If the situation remains basically unchanged after the stated period has expired, the referee shall nullify all scores and re-set all balls as for the start of a frame and a the same player shall again make the opening stroke, b the same order of play shall be maintained.
If one player suggests, the other can certainly refuse, but at some not too distant point, the referee would surely suggest offer stalemate to which again, either or both players can refuse, but then the referee would lay down the law and say that things have got to change, or he will simply enforce the stalemate whether they like it or not.

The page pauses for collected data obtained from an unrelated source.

/-- `(γ i)⁻¹ ∈ exps γ` for `γ i ≠ 0` (plumbing). [folklore] -/
private theorem inv_mem_exps'' {γ : Fin N → ℚ} {i : Fin N} (hi : γ i ≠ 0) : (γ i)⁻¹ ∈ exps γ := by
  classical
  unfold exps
  rw [List.mem_insertionSort, List.mem_map]
  exact ⟨i, Finset.mem_toList.2 (Finset.mem_filter.2 ⟨Finset.mem_univ _, hi⟩), rfl⟩

/-- The length of `exps γ` is the number of non-zero weights (plumbing). [folklore] -/
private theorem length_exps' (γ : Fin N → ℚ) :
    (exps γ).length = (Finset.univ.filter fun i => γ i ≠ 0).card := by
  classical
  unfold exps
  rw [List.length_insertionSort, List.length_map, Finset.length_toList]

/-- **`exps γ = 2 :: l` with all entries of `l` equal to `3` and fewer non-zero weights than variables**:
one weight `1/2`, every other non-zero weight `1/3`, and some weight `0`. (derived here)
[cite: AbramovichTemkinWlodarczyk2024, §5.1 (p. 1575) (the invariant lists the exponents `1/γ_i` of the
centre increasingly)] -/
theorem weights_of_exps_eq_two_cons {γ : Fin N → ℚ} {l : List ℚ} (h : exps γ = (2 : ℚ) :: l)
    (hl : ∀ x ∈ l, x = 3) (hlen : l.length + 1 < N) :
    ∃ a d : Fin N, γ a = 1 / 2 ∧ γ d = 0 ∧ ∀ i, i ≠ a → γ i ≠ 0 → γ i = 1 / 3 := by
  classical
  have hval : ∀ i, γ i ≠ 0 → γ i = 1 / 2 ∨ γ i = 1 / 3 := by
    intro i hi
    have hm := inv_mem_exps'' hi
    rw [h, List.mem_cons] at hm
    rcases hm with h2 | h3
    · left; rw [← inv_inv (γ i), h2]; norm_num
    · right; rw [← inv_inv (γ i), hl _ h3]; norm_num
  have hcount : (Finset.univ.filter fun i => γ i ≠ 0 ∧ (γ i)⁻¹ ≤ 2).card = 1 := by
    rw [← countP_exps, h, List.countP_cons_of_pos (by decide), List.countP_eq_zero.2 fun x hx => ?_]
    rw [hl x hx]; decide
  obtain ⟨a, ha⟩ := Finset.card_eq_one.1 hcount
  have hmem : ∀ i, i ∈ (Finset.univ.filter fun i => γ i ≠ 0 ∧ (γ i)⁻¹ ≤ 2) ↔ i = a := by
    intro i; rw [ha, Finset.mem_singleton]
  have ha' := (hmem a).2 rfl
  rw [Finset.mem_filter] at ha'
  have hγa : γ a = 1 / 2 := by
    rcases hval a ha'.2.1 with h2 | h3
    · exact h2
    · exfalso; have := ha'.2.2; rw [h3] at this; norm_num at this
  have hcard : (Finset.univ.filter fun i => γ i ≠ 0).card = l.length + 1 := by
    rw [← length_exps', h]; rfl
  have hd : ∃ d, γ d = 0 := by
    by_contra hne
    push Not at hne
    have : (Finset.univ.filter fun i => γ i ≠ 0) = Finset.univ :=
      Finset.filter_true_of_mem fun i _ => hne i
    rw [this, Finset.card_univ, Fintype.card_fin] at hcard
    omega
  obtain ⟨d, hd⟩ := hd
  refine ⟨a, d, hγa, hd, fun i hia hi => ?_⟩
  rcases hval i hi with h2 | h3
  · exfalso; apply hia
    rw [← hmem, Finset.mem_filter]
    exact ⟨Finset.mem_univ _, hi, by rw [h2]; norm_num⟩
  · exact h3

/-- **`exps γ = [2,3,3]` on four variables**: one weight `1/2`, every other non-zero weight `1/3`, and one
weight `0`. (derived here) [cite: AbramovichTemkinWlodarczyk2024, §5.1 (p. 1575) (the invariant lists the
exponents `1/γ_i` of the centre increasingly)] -/
theorem weights_of_exps_eq_233 {γ : Fin 4 → ℚ} (h : exps γ = [(2 : ℚ), 3, 3]) :
    ∃ a d : Fin 4, γ a = 1 / 2 ∧ γ d = 0 ∧ (∀ i, i ≠ a → γ i ≠ 0 → γ i = 1 / 3) ∧
      (Finset.univ.filter fun i => γ i ≠ 0).card = 3 := by
  classical
  have hval : ∀ i, γ i ≠ 0 → γ i = 1 / 2 ∨ γ i = 1 / 3 := by
    intro i hi
    have hm := inv_mem_exps'' hi
    rw [h] at hm
    simp only [List.mem_cons, List.not_mem_nil, or_false] at hm
    rcases hm with h2 | h3 | h3
    · left; rw [← inv_inv (γ i), h2]; norm_num
    · right; rw [← inv_inv (γ i), h3]; norm_num
    · right; rw [← inv_inv (γ i), h3]; norm_num
  have hcount : (Finset.univ.filter fun i => γ i ≠ 0 ∧ (γ i)⁻¹ ≤ 2).card = 1 := by
    rw [← countP_exps, h]; norm_num
  obtain ⟨a, ha⟩ := Finset.card_eq_one.1 hcount
  have hmem : ∀ i, i ∈ (Finset.univ.filter fun i => γ i ≠ 0 ∧ (γ i)⁻¹ ≤ 2) ↔ i = a := by
    intro i; rw [ha, Finset.mem_singleton]
  have ha' := (hmem a).2 rfl
  rw [Finset.mem_filter] at ha'
  have hγa : γ a = 1 / 2 := by
    rcases hval a ha'.2.1 with h2 | h3
    · exact h2
    · exfalso; have := ha'.2.2; rw [h3] at this; norm_num at this
  have hcard : (Finset.univ.filter fun i => γ i ≠ 0).card = 3 := by
    rw [← length_exps', h]; rfl
  have hd : ∃ d, γ d = 0 := by
    by_contra hne
    push Not at hne
    have : (Finset.univ.filter fun i => γ i ≠ 0) = Finset.univ :=
      Finset.filter_true_of_mem fun i _ => hne i
    rw [this, Finset.card_univ, Fintype.card_fin] at hcard
    omega
  obtain ⟨d, hd⟩ := hd
  refine ⟨a, d, hγa, hd, fun i hia hi => ?_, hcard⟩
  rcases hval i hi with h2 | h3
  · exfalso; apply hia
    rw [← hmem, Finset.mem_filter]
    exact ⟨Finset.mem_univ _, hi, by rw [h2]; norm_num⟩
  · exact h3

end Weights

/-! ## §3 The second face of `v² + u w² + z^q` -/

section SecondFace

variable (k)

/-- `v² + u w² + z^q` on `𝔸⁴`, with `v, w, u, z = X 0, X 1, X 2, X 3` (the census normal form "umbrella plus an
odd power"). [cite: Temkin2025, §1.2.2 (1) (p. 4) (`x² + y²z`)] -/
def umbrellaAddPow (q : ℕ) : MvPolynomial (Fin 4) k := X 0 ^ 2 + X 2 * X 1 ^ 2 + X 3 ^ q

variable {k}
import Summits.CriticalPhenomena.CardyFormulaZ2.Theorems.CardyComplexConeParafermionToSLESixFamiliesCondObsBound
import Literature.Probability.Percolation.InterfaceTraversalBound
import HarnessLib

/-!
# The phase-free power bound for the conditional parafermionic amplitude
(glue `condObs_powerBound` for line `caratheodory-net-slit-uniformity`)

Crux `ParafermionToSLESixFamilies` (stmt-CriticalPhenomena-11389), stub slot
`stub_koebeShadowSquares` (K1) of the checked skeleton
`Cruxes/ParafermionToSLESixFamilies/Lines/caratheodory_net_slit_uniformity.lean`.

K1 (`KoebeShadowSquares`) asks for `‖condObs E (Q(a,n)) ξ z‖ ≤ C·n^{-1/3}` uniformly in the
admissible datum `E`, the outer configuration `ξ` and the lattice edge `z ∋ a` at the centre of
the square `Q(a, n)` below an interior `3nδ`-ball: the conjectured `(δ/depth)^{1/3}` envelope
(Duminil-Copin–Smirnov 2012, Conj. 8.7 + Koebe) = mixed two-arm decay `n^{-1/4}` times a UNIFORM
winding-phase cancellation `n^{-1/12}` (`κσ²/8` at `κ = 6`, `σ = 1/3`); no technique in the tree
(RSW, BK, annulus bounds — all blind to the phase `exp(-iW/3)`) reaches the exponent `1/3`.

This file proves the honest, phase-free part with the SAME quantifier structure
(`condObs_powerBound`): absolute `C`, `α > 0` with `‖condObs E (Q(a,n)) ξ z‖ ≤ C·n^{-α}`.
Argument (positive-quantity only): along the cut orbit of the turning rule the left vertex is
joined to the vertex `v_A ∈ ∂Ω_δ` of the start corner by edges open in the completed configuration
(§1); a discrete boundary site is within sup-distance `δ` of a point off `Ω`, so under the ball
hypothesis the square contains no site of `∂Ω_δ` — the outer configuration `ξ` cannot plant wired
sites or `e_a` inside the square (§2–§3); inside the square the completed spliced configuration
reads the FRESH `ω` (§4); stopping the open path from the left vertex of the passage (an endpoint
of `z`) to `v_A` at its first exit gives an `ω`-open crossing of the annulus `A(a; r, n)` at mesh
`1` (§5–§6); the RSW annulus bound `annulusOpenCrossing_half_le_holds` and the pathwise envelope
`‖passageSum‖ ≤ 2` (`norm_passageSum_medialExploration_le_two`) give `2 (r/n)^α`, and
`C = 2 (2r)^α` also covers `n < 2r` (§7).

Sources: Smirnov, C. R. Acad. Sci. 333 (2001), §2; Grimmett, *Percolation* (1999), §11.7–11.8
(RSW annulus decay); Duminil-Copin–Smirnov, arXiv:1109.1549, Conj. 8.7 (the exponent NOT reached).
-/

noncomputable section

open scoped Topology NNReal ENNReal Pointwise
open Filter Set MeasureTheory
open Literature.Probability Literature.Probability.LatticeModels Literature.Probability.Percolation

namespace Summit.CriticalPhenomena.CardyFormulaZ2.Cruxes.ParafermionToSLESixFamilies.CaratheodoryNetSlitUniformity

/-! ### §1 Left vertices of the exploration are joined to the start vertex by open edges -/

/-- Along the orbit of the successor map the left vertex stays in the open cluster, for the
completed configuration `β`, of the vertex of the initial corner: following an open edge moves
the left vertex across that edge, crossing a closed edge keeps it. -/
theorem reachable_cornerOrbit (β : BondConfig (Site 2)) (c₀ : Site 2 × Fin 4) :
    ∀ n : ℕ, (openGraph β).Reachable c₀.1 (cornerOrbit β c₀ n).1
  | 0 => SimpleGraph.Reachable.refl _
  | n + 1 => by
    have ih := reachable_cornerOrbit β c₀ n
    show (openGraph β).Reachable c₀.1 (nextCorner β (cornerOrbit β c₀ n)).1
    by_cases h : cTgt (cornerOrbit β c₀ n) ∈ β
    · rw [nextCorner_of_mem h]
      refine ih.trans (SimpleGraph.Adj.reachable ?_)
      rw [openGraph_adj]
      refine ⟨h, fun heq => cornerUnit_ne_zero (((cornerOrbit β c₀ n)).2 + 1) ?_⟩
      simpa using heq.symm
    · rw [nextCorner_of_not_mem h]
      exact ih

/-! ### §2 Discrete boundary sites sit next to points off the domain -/

/-- Lattice neighbours have coordinates differing by at most one (real form). -/
theorem abs_cast_sub_le_one_of_adj {x y : Site 2} (h : (zdGraph 2).Adj x y) (k : Fin 2) :
    |((y k : ℤ) : ℝ) - x k| ≤ 1 := by
  have hz : |y k - x k| ≤ (1 : ℤ) := by
    rw [abs_le]
    rcases (Percolation.zdGraph_two_adj_iff x y).1 h with ⟨h0, h1⟩ | ⟨h0, h1⟩ | ⟨h1, h0⟩ | ⟨h1, h0⟩ <;>
      fin_cases k <;> simp <;> omega
  have : (((|y k - x k| : ℤ)) : ℝ) ≤ 1 := by exact_mod_cast hz
  simpa [Int.cast_abs, Int.cast_sub] using this

/-- **A discrete boundary site is within sup-distance `δ` of a point off `Ω`.** A site of
`meshBoundary` has a lattice edge that is not an edge of `Ω_δ` (it leaves `Ω̄`, or it ends at a
mesh point off `Ω` — a mesh vertex joined to `Ω_δ` in the mesh graph would lie in `Ω_δ`); a corner
of a non-inner face has a point of that closed face off `Ω` (otherwise all four corners are mesh
vertices of the component of `u` and all four sides are mesh edges, so the face is inner). -/
theorem exists_not_mem_of_mem_zdBoundary {E : DiscreteDobrushin} (hδ : 0 < E.δ) {u : Site 2}
    (hu : u ∈ E.zdBoundary) :
    ∃ q : ℂ, q ∉ E.Ω ∧ |q.re - (meshPoint E.δ u).re| ≤ E.δ ∧ |q.im - (meshPoint E.δ u).im| ≤ E.δ := by
  rcases E.mem_zdBoundary_iff.1 hu with hu' | ⟨y, hadj, -, g, hg, hug, -⟩
  · -- `u ∈ meshBoundary`: a lattice neighbour `y` not `Ω_δ`-adjacent
    obtain ⟨huD, y, hzd, hnadj⟩ := mem_meshBoundary_iff.1 hu'
    have hy0 := abs_cast_sub_le_one_of_adj hzd 0
    have hy1 := abs_cast_sub_le_one_of_adj hzd 1
    by_cases hseg : segment ℝ (meshPoint E.δ u) (meshPoint E.δ y) ⊆ closure E.Ω
    · -- then `δy ∉ Ω` (else `y ∈ Ω_δ` and the edge would be an edge of `Ω_δ`)
      have hyΩ : meshPoint E.δ y ∉ E.Ω := by
        intro hyΩ
        apply hnadj
        rw [discreteDomainGraph_adj_iff]
        have hmesh : (meshGraph E.Ω E.δ).Adj u y := meshGraph_adj_iff.2 ⟨hzd, hseg⟩
        exact ⟨hmesh, huD, mem_meshDomain_of_meshGraph_adj huD hyΩ hmesh⟩
      refine ⟨meshPoint E.δ y, hyΩ, ?_, ?_⟩
      · rw [meshPoint_re, meshPoint_re, ← mul_sub, abs_mul, abs_of_pos hδ]
        exact mul_le_of_le_one_right hδ.le hy0
      · rw [meshPoint_im, meshPoint_im, ← mul_sub, abs_mul, abs_of_pos hδ]
        exact mul_le_of_le_one_right hδ.le hy1
    · -- the edge leaves `Ω̄` at some point `q`
      obtain ⟨q, hq, hqΩ⟩ := Set.not_subset.1 hseg
      refine ⟨q, fun h => hqΩ (subset_closure h), ?_⟩
      rw [segment_eq_image'] at hq
      obtain ⟨t, ⟨ht0, ht1⟩, rfl⟩ := hq
      have ht : |t| ≤ 1 := abs_le.2 ⟨by linarith, ht1⟩
      constructor
      · have : (meshPoint E.δ u + t • (meshPoint E.δ y - meshPoint E.δ u)).re - (meshPoint E.δ u).re =
            t * (E.δ * (((y 0 : ℤ) : ℝ) - u 0)) := by
          simp only [Complex.add_re, Complex.real_smul, Complex.mul_re, Complex.ofReal_re,
            Complex.ofReal_im, Complex.sub_re, meshPoint_re]
          ring
        rw [this, abs_mul, abs_mul, abs_of_pos hδ]
        nlinarith [mul_le_mul ht hy0 (abs_nonneg _) zero_le_one, abs_nonneg t]
      · have : (meshPoint E.δ u + t • (meshPoint E.δ y - meshPoint E.δ u)).im - (meshPoint E.δ u).im =
            t * (E.δ * (((y 1 : ℤ) : ℝ) - u 1)) := by
          simp only [Complex.add_im, Complex.real_smul, Complex.mul_im, Complex.ofReal_re,
            Complex.ofReal_im, Complex.sub_im, meshPoint_im]
          ring
        rw [this, abs_mul, abs_mul, abs_of_pos hδ]
        nlinarith [mul_le_mul ht hy1 (abs_nonneg _) zero_le_one, abs_nonneg t]
  · -- `u` is a corner of a non-inner face `g`: some point of the closed face `δ • g` is off `Ω`
    have huD : u ∈ meshDomain E.Ω E.δ := (discreteDomainGraph_adj_iff.1 hadj).2.1
    have hsq : ∃ q ∈ E.δ • closedSq g, q ∉ E.Ω := by
      by_contra hall
      push Not at hall
      apply hg
      -- all corners are mesh vertices, all sides are mesh edges: `g` is inner
      have hvert : ∀ v, IsCorner v g → meshPoint E.δ v ∈ E.Ω := fun v hv =>
        hall _ (by rw [meshPoint_eq_smul]; exact Set.smul_mem_smul_set (toComplex_mem_closedSq hv))
      have hmesh : ∀ v w, IsCorner v g → IsCorner w g → (zdGraph 2).Adj v w →
          (meshGraph E.Ω E.δ).Adj v w := by
        intro v w hv hw hvw
        refine meshGraph_adj_iff.2 ⟨hvw, fun p hp => subset_closure (hall p ?_)⟩
        rw [meshPoint_eq_smul, meshPoint_eq_smul, ← smul_segment_eq] at hp
        obtain ⟨p', hp', rfl⟩ := hp
        exact Set.smul_mem_smul_set ((convex_closedSq g).segment_subset (toComplex_mem_closedSq hv)
          (toComplex_mem_closedSq hw) hp')
      have hdom : ∀ v, IsCorner v g → v ∈ meshDomain E.Ω E.δ := by
        intro v hv
        rcases IsCorner.exists_adj_chain hug hv with rfl | h | ⟨c, hc, h1, h2⟩
        · exact huD
        · exact mem_meshDomain_of_meshGraph_adj huD (hvert v hv) (hmesh _ _ hug hv h)
        · exact mem_meshDomain_of_meshGraph_adj
            (mem_meshDomain_of_meshGraph_adj huD (hvert c hc) (hmesh _ _ hug hc h1))
            (hvert v hv) (hmesh _ _ hc hv h2)
      intro v w hv hw hvw
      exact discreteDomainGraph_adj_iff.2 ⟨hmesh v w hv hw hvw, hdom v hv, hdom w hw⟩
    obtain ⟨q, hq, hqΩ⟩ := hsq
    obtain ⟨p, hp, rfl⟩ := Set.mem_smul_set.1 hq
    refine ⟨E.δ • p, hqΩ, ?_⟩
    have key : ∀ k, |E.δ * coordVec p k - E.δ * (u k : ℝ)| ≤ E.δ := by
      intro k
      rw [← mul_sub, abs_mul, abs_of_pos hδ]
      refine mul_le_of_le_one_right hδ.le (abs_le.2 ?_)
      obtain ⟨h1, h2⟩ := hp k
      rcases hug.coord_cases k with ⟨-, h⟩ | ⟨-, h⟩ <;> rw [h] <;> constructor <;> linarith
    constructor
    · simpa [coordVec] using key 0
    · simpa [coordVec] using key 1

But say the red is tied over the bottom bag next to the black EVERYBODY has being in this position and becuase I am so far in front I arnt going rish giving 7 points away and becuase s he has got the natural chance of winning they dont want to make a mistake and you end up playing tappy up shots for the next 10 minutes I wouldnt mind playing safety for the next 10 minutes aslong as I won becuase if it was a re rack whats to say he is not gonig to get a break of 50 and game over then?
Which I believe are the official rules? I wouldnt mind playing safety for the next 10 minutes aslong as I won becuase if it was a re rack whats to say he is not gonig to get a break of 50 and game over then?
I'd like to see it, but only to make the game more realistic Otherwise we would see players trying to get a free ball just to have a better chance of hitting a high break, and this tactic would definetely have a negative impact on the game.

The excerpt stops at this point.